Radical intermediates in the oxidation of octaethylheme to octaethylverdoheme

Abstract

Iron(III) oxyoctaethylporphyrin was isolated and purified as a dimer. The addition of tosylmethyl isocyanide to a solution of the dimer produced a monomer species, which was isolated and identified as bis(tosylmethyl isocyanide) iron(II) 5-oxyoctaethylporphyrin .pi. neurtral radical. The product of dissociation of the dimer by imidazole was bis(imidazole)iron(III) 5-oxyoctaethylporphyrin. The spectral properties of the product of dissociation of the dimer by pyridine and published data on bis(pyridine)oxymesoheme and bis(pyridine)oxyprotoheme were consistent with its identification as bis(pyridine)iron(II) 5-oxyoctaethylporphyrin .pi.-neutral radical.

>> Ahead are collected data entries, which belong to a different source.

import Summits.QuantumFields.BalabanUV.Beta.D1BFx.AssemblyEndRecut
import Summits.QuantumFields.BalabanUV.Beta.D1BFx.FrozenLegProfile
import Summits.QuantumFields.BalabanUV.Beta.D1BFx.RoadEnd

/-!
# Road BF-x, END-TO-END OVER THE RE-CUT REST TABLE AT THE ROAD'S FROZEN PROFILE OF RECORD: `D1Drift Lc Js N μ ν` from the road's NAMED
# remaining inputs — h0∕h1∕hg∕hgev, (CONV), the corner word, `hrow`∕`hT1` NO LONGER AMONG THEM

Owner file of road «BF-x» (BINDER-OWNERS row D1, co-owner d1-p2, gen 3).  The twin of `RoadEndBFx.d1Drift_BFx` (p222356) after the owner's RESHAPE
(FINDING «D1-BFx-LON-MISCUT», journal 2026-08-20 15:31:53Z) and INTEGRATION #8 of the swarm's landings:

* the REST words are the RE-CUT table `SplitRecut.restK'` (Feynman-completed sectors; no longitudinal word) — `AssemblyEndRecut.defect_le_at_recut`;
* the frozen profile IS the road's `gfrz n a` (R-10′, leaf-03-g3 `FrozenLegProfile` p221057): its window rows h0∕h1 (`abs_gfrz_sub_gFree_le`,
  `abs_gfrz_diff_flat_le` — UNCONDITIONAL), its exponential bound (`decay_gfrz` ⟸ `Spr (Ga n a)`), its evenness (`gfrz_neg`) and its axis-reflection
  invariance (`gfrz_negAt`) are THEOREMS, no longer hypotheses;
* the normalisation `lam n := n⁸` is PINNED (it is forced by the corner word anyway), so the corner word's (REST) bound is `CornerRest.rest_corner_bound`
  + leaf-03-g4's `CornerSummable.summable_weight₂_bfKernel`∕`summable_weight₁_bfKernel` — a THEOREM; (K)'s normalisation reads `ω_gl n·cE n² = 2N²·n⁸`;
* (CONV) for every rest word is `AssemblyEndRecut.conv_recut` — no `hKr`;
* K-R5's `hrow` + `hT1` are replaced by the single first-bond divergence-freeness datum `hdiv` (gan24-leaf-05-g31 `FineHessianWardKroneckerBlock`).

`d1Drift_BFx_recut` therefore DISPLAYS, by name and nothing else, what the BF-x road still owes for the wall conjunct (D1) in the strong grading
(odd blocking factor `Lc ≥ 2`): B1 `hB1`; (K) `hK` + `hω` + `hlam`; the (α)-leaf `Spr (Ga n a)` (B5 Prop. 1.2 content); the five slot-table sockets;
`hdiv`; the ghost Ward rows `hrowgh`; the frozen profile's FAR rows h2∕d0∕d1∕d2 (B5 Prop. 1.2 content again); (REST′) per-word n-UNIFORM bounds for
the re-cut words EXCEPT the corner; (U).  HONEST STATUS: composition [folklore]; no cited facts; D1 NOT discharged — every bullet is an OPEN hypothesis.
HONEST DEPENDENCY: continuum YM on T⁴ ⇐ BetaPertH ∧ nine spine estimates (0/9 proved); BetaPertH ⇐ (D1) ∧ (D4) ∧ CAP+tail; G-an2-4 gates asym,
D1 and NE2/3/4.
-/

noncomputable section

open Finset Filter Topology
open scoped BigOperators
open Literature.MathematicalPhysics.QuantumFieldTheory.Balaban1983to89
open Literature.MathematicalPhysics.QuantumFieldTheory.Balaban1983to89.Beta
open OneStepResolventKernel (JetData)
open OneStepKernelFamily (TbalOf D1Drift)
open WindowIdentification (fullSum psum)
open B12Sec2to5 (l1)
open DyadicShell (Pt toReal supNorm)
open ExpKernelCalculus (Site MKer BiLoc shiftK)
open SquareTable (stK)
open GhostTable (gFree)
open SpinTable (bfKernel)
open BubbleTransfer (unitVec)
open DressedMomentNormalisation (resSite)
open LongitudinalWindow (ellD0 ellD1)
open WoodburyCovariant (woodburyDc woodburyD1c)
open Summit.QuantumFields.BalabanUV.Beta.TameKernelCalculus (Spr)
open Summit.QuantumFields.BalabanUV.Beta.D1BFx.GluonLeg (Ga)
open Summit.QuantumFields.BalabanUV.Beta.D1BFx.ReducedKernel (TableR TOfRed)
open Summit.QuantumFields.BalabanUV.Beta.D1BFx.DressedTadpoleTable (tableRed)
open Summit.QuantumFields.BalabanUV.Beta.D1BFx.ReducedKernelSandwich (fineHess)
open Summit.QuantumFields.BalabanUV.Beta.D1BFx.FineStencilBFBalaban (SbfBal)
open Summit.QuantumFields.BalabanUV.Beta.D1BFx.SecondStencilBF (Wbf)
open Summit.QuantumFields.BalabanUV.Beta.D1BFx.GhostKernelComplete (PghQ fineHessGhQ)
open Summit.QuantumFields.BalabanUV.Beta.D1BFx.FrozenCorner (negAt)
open Summit.QuantumFields.BalabanUV.Beta.D1BFx.FrozenLegProfile (gfrz gfrz_neg gfrz_negAt decay_gfrz abs_gfrz_sub_gFree_le abs_gfrz_diff_flat_le)
open Summit.QuantumFields.BalabanUV.Beta.D1BFx.SplitInstance (RestIdx restK)
open Summit.QuantumFields.BalabanUV.Beta.D1BFx.SplitRecut (restK' restK'_corner_eq)
open Summit.QuantumFields.BalabanUV.Beta.D1BFx.CornerRest (rest_corner_bound)
open Summit.QuantumFields.BalabanUV.Beta.D1BFx.CornerSummable (summable_weight₂_bfKernel summable_weight₁_bfKernel)
open Summit.QuantumFields.BalabanUV.Beta.D1BFx.Assembly (sum_uniform_resSite)
open Summit.QuantumFields.BalabanUV.Beta.D1BFx.AssemblyEnd (hT_of_pointwise)
open Summit.QuantumFields.BalabanUV.Beta.D1BFx.AssemblyEndRecut (defect_le_at_recut)
open Summit.QuantumFields.BalabanUV.Beta.D1BFx.RoadEnd (d1Drift_of_strongRoad)

namespace Summit.QuantumFields.BalabanUV.Beta.D1BFx.RoadEndBFxRecut

/-! ## §1 The corner index, the window constants, the profile family as a total function of the block size -/

/-- [our object] THE INDEX OF THE CORNER WORD in `SplitInstance.RestIdx`. -/
def cornerIdx : RestIdx := Sum.inr (Sum.inr (Sum.inr (Sum.inr 0)))

/-- [our object] THE WINDOW CONSTANTS OF THE FROZEN PROFILE: `0 ↦ woodburyDc 0 + ellD0 4 a` (h0), `1 ↦ woodburyD1c 0 + ellD1 4 a` (h1), else the
displayed far constant `D₂` (h2). -/
def rowConst (a D₂ : ℝ) : ℕ → ℝ
  | 0 => woodburyDc 0 + ellD0 4 a
  | 1 => woodburyD1c 0 + ellD1 4 a
  | _ => D₂

/-- [our object] THE FROZEN PROFILE FAMILY AS A TOTAL FUNCTION OF THE BLOCK SIZE (`0` at `n = 0`, where the road never evaluates it). -/
def gfrz₀ (a : ℝ) (n : ℕ) (b v : Pt) : ℝ := if h : n = 0 then 0 else @gfrz n ⟨h⟩ a b v

/-- [our object] At a positive block size the total family IS `gfrz n a`. -/
theorem gfrz₀_eq (a : ℝ) (n : ℕ) [NeZero n] : gfrz₀ a n = gfrz n a := by
  funext b v
  rw [gfrz₀, dif_neg (NeZero.ne n)]

/-- [folklore] The window-h0 constant of the frozen profile is nonnegative (it bounds an absolute value at `n = 1`). -/
theorem rowConst₀_nonneg {a : ℝ} (ha : 0 < a) : 0 ≤ woodburyDc 0 + ellD0 4 a := by
  have h := abs_gfrz_sub_gFree_le 1 le_rfl ha 0 0
  rw [Nat.cast_one, one_pow, div_one] at h
  exact (abs_nonneg _).trans h

/-- [folklore] The window-h1 constant of the frozen profile is nonnegative. -/
theorem rowConst₁_nonneg {a : ℝ} (ha : 0 < a) : 0 ≤ woodburyD1c 0 + ellD1 4 a := by
  have h := abs_gfrz_diff_flat_le 1 le_rfl ha 0 0 0
  rw [Nat.cast_one, one_pow, div_one] at h
  exact (abs_nonneg _).trans h

/-- [folklore] Every window constant is nonnegative once the far one is. -/
theorem rowConst_nonneg {a D₂ : ℝ} (ha : 0 < a) (hD₂ : 0 ≤ D₂) : ∀ j, 0 ≤ rowConst a D₂ j
  | 0 => rowConst₀_nonneg ha
  | 1 => rowConst₁_nonneg ha
  | (_ + 2) => hD₂

/-! ## §2 (REST′) for every re-cut word from the off-corner words: the corner word is a theorem -/

section Rest

variable (n : ℕ) [NeZero n] (a : ℝ) (cE cΛ cR cK cQ cE₂ cJ4 cΛ₂ cR₂ cQ₂ x₀ ωgl ωgh N : ℝ) (WE WJ WΛ WR WQ : TableR) {μ ν : Fin 4} {CR : RestIdx → ℝ}

/-- [folklore] **THE (REST′) BOUNDS FOR ALL RE-CUT WORDS FROM THE OFF-CORNER ONES** at the pinned normalisation `lam = n⁸` and the frozen profile
`gfrz n a`: the corner word's base-point average has full sum `0` (`CornerRest.rest_corner_bound` + `FrozenLegProfile.gfrz_negAt` + leaf-03-g4's
`CornerSummable` summabilities ⟸ `Spr (Ga n a)`), so its constant is `0`. -/
theorem rest_all_of_offCorner (hμν : μ ≠ ν) (hGa : Spr (Ga n a))
    (hRest : ∀ τ : RestIdx, τ ≠ cornerIdx →
      |∑ b ∈ (univ : Finset (Fin 4 → Fin n)).image resSite, ((n : ℝ) ^ 4)⁻¹ *
        fullSum (fun w : Pt => restK' n a (gfrz n a b) cE cΛ cR cK cQ cE₂ cJ4 cΛ₂ cR₂ cQ₂ x₀ WE WJ WΛ WR WQ ωgl ωgh ((n : ℝ) ^ 8) N μ ν b τ w)|
        ≤ CR τ) (τ : RestIdx) :
    |∑ b ∈ (univ : Finset (Fin 4 → Fin n)).image resSite, ((n : ℝ) ^ 4)⁻¹ *
        fullSum (fun w : Pt => restK' n a (gfrz n a b) cE cΛ cR cK cQ cE₂ cJ4 cΛ₂ cR₂ cQ₂ x₀ WE WJ WΛ WR WQ ωgl ωgh ((n : ℝ) ^ 8) N μ ν b τ w)|
      ≤ (if τ = cornerIdx then 0 else CR τ) := by
  by_cases hτ : τ = cornerIdx
  · rw [if_pos hτ, hτ, cornerIdx]
    simp only [restK'_corner_eq]
    have hn8 : ((n : ℝ) ^ 8)⁻¹ * (n : ℝ) ^ 8 = 1 := inv_mul_cancel₀ (pow_ne_zero 8 (Nat.cast_ne_zero.mpr (NeZero.ne n)))
    refine rest_corner_bound n a (gb := fun b => gfrz n a b) cE cΛ cR cK cQ cE₂ cJ4 cΛ₂ cR₂ cQ₂ x₀ WE WJ WΛ WR WQ ωgl ωgh ((n : ℝ) ^ 8) N hμν
      (fun b w => gfrz_negAt μ w) (fun b => ?_) (fun b => ?_) hn8
    · obtain ⟨C, δ', hδ', hgb⟩ := decay_gfrz hGa b
      exact summable_weight₂_bfKernel hδ' hgb N μ ν μ ν
    · obtain ⟨C, δ', hδ', hgb⟩ := decay_gfrz hGa b
      exact summable_weight₁_bfKernel hδ' hgb N μ ν ν
  · rw [if_neg hτ]
    exact hRest τ hτ
/-!
# The internal-spin system with alternating frozen image spins on a torus: reflection positivity,
# and the chessboard estimate for bad cells

Support file for the Theorem 4.3 line of the barrier
`Literature/Barriers/CriticalPhenomena/PositionSpaceRGNonGibbsian.lean` (van Enter–Fernández–Sokal,
J. Stat. Phys. **72** (1993), Theorem 4.3; §4.3.2 and App. B.5.3 obtain the `+` phase of the
internal-spin system with fully alternating image spins for spacings `b ≥ 3` from Pirogov–Sinai
theory; this line of files replaces that input by reflection positivity and a chessboard–Peierls
argument on a torus — Fröhlich–Lieb, Comm. Math. Phys. **60** (1978); Fröhlich–Israel–Lieb–Simon,
Comm. Math. Phys. **62** (1978); Friedli–Velenik 2017, Ch. 10; Biskup, LNM 1970 (2009), §5).

## Contents (namespace `Literature.Barriers.CriticalPhenomena.NonGibbs`), all proved

* **The model on the torus** `𝕋 = (ℤ/Lℤ)^d`, `L = N·b`: the image sites `TImg` (projections of
  `bℤ^d`), the frozen pattern `torusPin N b p` (`= p·ω'_alt(y)` at the projection of `b·y`, well
  defined for even `N`, `torusPin_proj`), the free (internal) sites `tFree`, and the finite-volume
  Gibbs measure of the tree `isingMeasure (torusGraph d L) tFree β 0 (.fixed (torusPin N b p))`
  with its expectation `tExpect` written as a finite Boltzmann sum over the configurations that
  agree with the pins (`tExpect_eq_tsum_div`).
* **Reflection positivity through image hyperplanes** (`tsum_mul_comp_reflect_sq_le`,
  `tExpect_mul_comp_reflect_sq_le`): for the reflection `θ` through the sites `xᵢ = kb`,
  `xᵢ = kb + L/2` and observables `f, g` depending only on the spins in the half-torus
  `𝕋₊ = {(xᵢ - kb).val ≤ L/2}`, `⟨f · (g ∘ θ)⟩² ≤ ⟨f · (f ∘ θ)⟩ ⟨g · (g ∘ θ)⟩`. Proof: the pins
  are `θ`-invariant (`torusPin_reflect`), the Boltzmann sum over pinned configurations is the sum
  over ALL configurations of `u(σ) v(σ ∘ θ)` with `u = e^{a} f · 𝟙[σ = pins on the images of 𝕋₊]`
  (`-βH = a + a∘θ*`, Friedli–Velenik Example 10.9, tree lemma
  `exists_neg_mul_isingHamiltonian_eq_add_comp`), this bilinear form is positive semidefinite on
  `𝕋₊`-local observables (Friedli–Velenik Lemma 10.7, tree lemma `sum_conj_reflect_mul_re_nonneg`)
  and symmetric, whence Cauchy–Schwarz.
* **Cells and bad cells.** The closed cells `cellZ c = [cb, cb + b]^d ⊂ ℤ^d` (`c ∈ ℤ^d`), their
  internal sites `freeCellZ`, projected to the torus; a cell is BAD for `σ` if `σ` is not constant on
  its internal sites (`BadCell`, indicator `badInd`). Badness only depends on the spins of the cell
  (`badCell_congr`), is `N`-periodic in `c` (`badCell_iff_of_dvd`), and transforms under the
  reflection `θ` through image hyperplanes as the block reflection `c ↦ c[i ↦ 2k-1-cᵢ]`
  (`badCell_comp_tRefl`).
* **The chessboard estimate for bad cells.** With cell indices `c̄ ∈ (ℤ/Nℤ)^d` lifted to lower
  corners `liftIdx c̄ ∈ ℤ^d` (`badIdx`, `prodBad S = ∏_{c̄ ∈ S} badIdx c̄`): `badIdx_comp_tRefl`
  (`badIdx c̄ (σ ∘ θ) = badIdx (cellReflect i k c̄) σ`), `badIdx_local` (cells of the positive half
  of the block torus are `𝕋₊`-local), hence `tExpect_prodBad_sq_le`: `ψ(S)² ≤ ψ(symP S) ψ(symM S)`
  for `ψ(S) = ⟨prodBad S⟩` by the reflection positivity above; an all-bad pinned configuration
  exists (`exists_forall_badCell`), so `ψ(univ) > 0`; and the abstract `chessboard_le_pow_of_le`
  of `…Chessboard.lean` gives **`tExpect_prodBad_le_pow`**: for `N = 2^(n+1)`, `d ≥ 2`, `b ≥ 2`, if
  the probability that ALL cells are bad is at most `ε^(N^d)` then `⟨prodBad S⟩ ≤ ε^#S` for every
  set `S` of cells (`tExpect_prod_badInd_le_pow`: the same for cells indexed by corners in `ℤ^d`
  pairwise incongruent mod `N`). The dissemination bound `ε = 2^{b^d} e^{-β/2^d}` is NOT here
  (sibling file `…TorusPeierls.lean`).

No named facts are introduced (D-0014, D-0026).

## References

* A. C. D. van Enter, R. Fernández, A. D. Sokal, J. Stat. Phys. 72 (1993) 879–1167, Theorem 4.3,
  §4.3.2, App. B.5.3 [VanenterFernandezSokal1993].
* S. Friedli, Y. Velenik, *Statistical Mechanics of Lattice Systems*, CUP 2017, Lemma 10.7,
  Lemma 10.8, Example 10.9, Theorem 10.11 [FriedliVelenik2017].
* J. Fröhlich, R. Israel, E. H. Lieb, B. Simon, Comm. Math. Phys. 62 (1978) 1–34
  [FrohlichIsraelLiebSimon1978].
* M. Biskup, LNM 1970 (2009), §5 [Biskup2009].
-/

noncomputable section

When this product was exposed to oxygen, a weak radical signal appeared in its electron spin resonance spectrum, which was attributed to the displacement of one of its pyridine ligands by O2 to form (pyridine)(dioxygen)iron(II) 5-oxyoctaethylporphyrin .pi.-neutral radical. The pyridine oxygen radical converted spontaneously to octaethylverdohemochrome, which was purified and identified as bis-(tosylmethyl isocyanide)iron(II) octaethylverdohemochrome hydroxide. The yield of verdohemochrome from iron oxyporphyrin was increased by the addition of phenylhydrazine or ascorbate. A scheme for the oxidation of iron (III) oxyporphyrin to iron(II) verdoheme by O2 that proposes a mechanism for the expulsion of CO and the replacement of a methene bridge of the porphyrin ring by an oxa bridge is presented.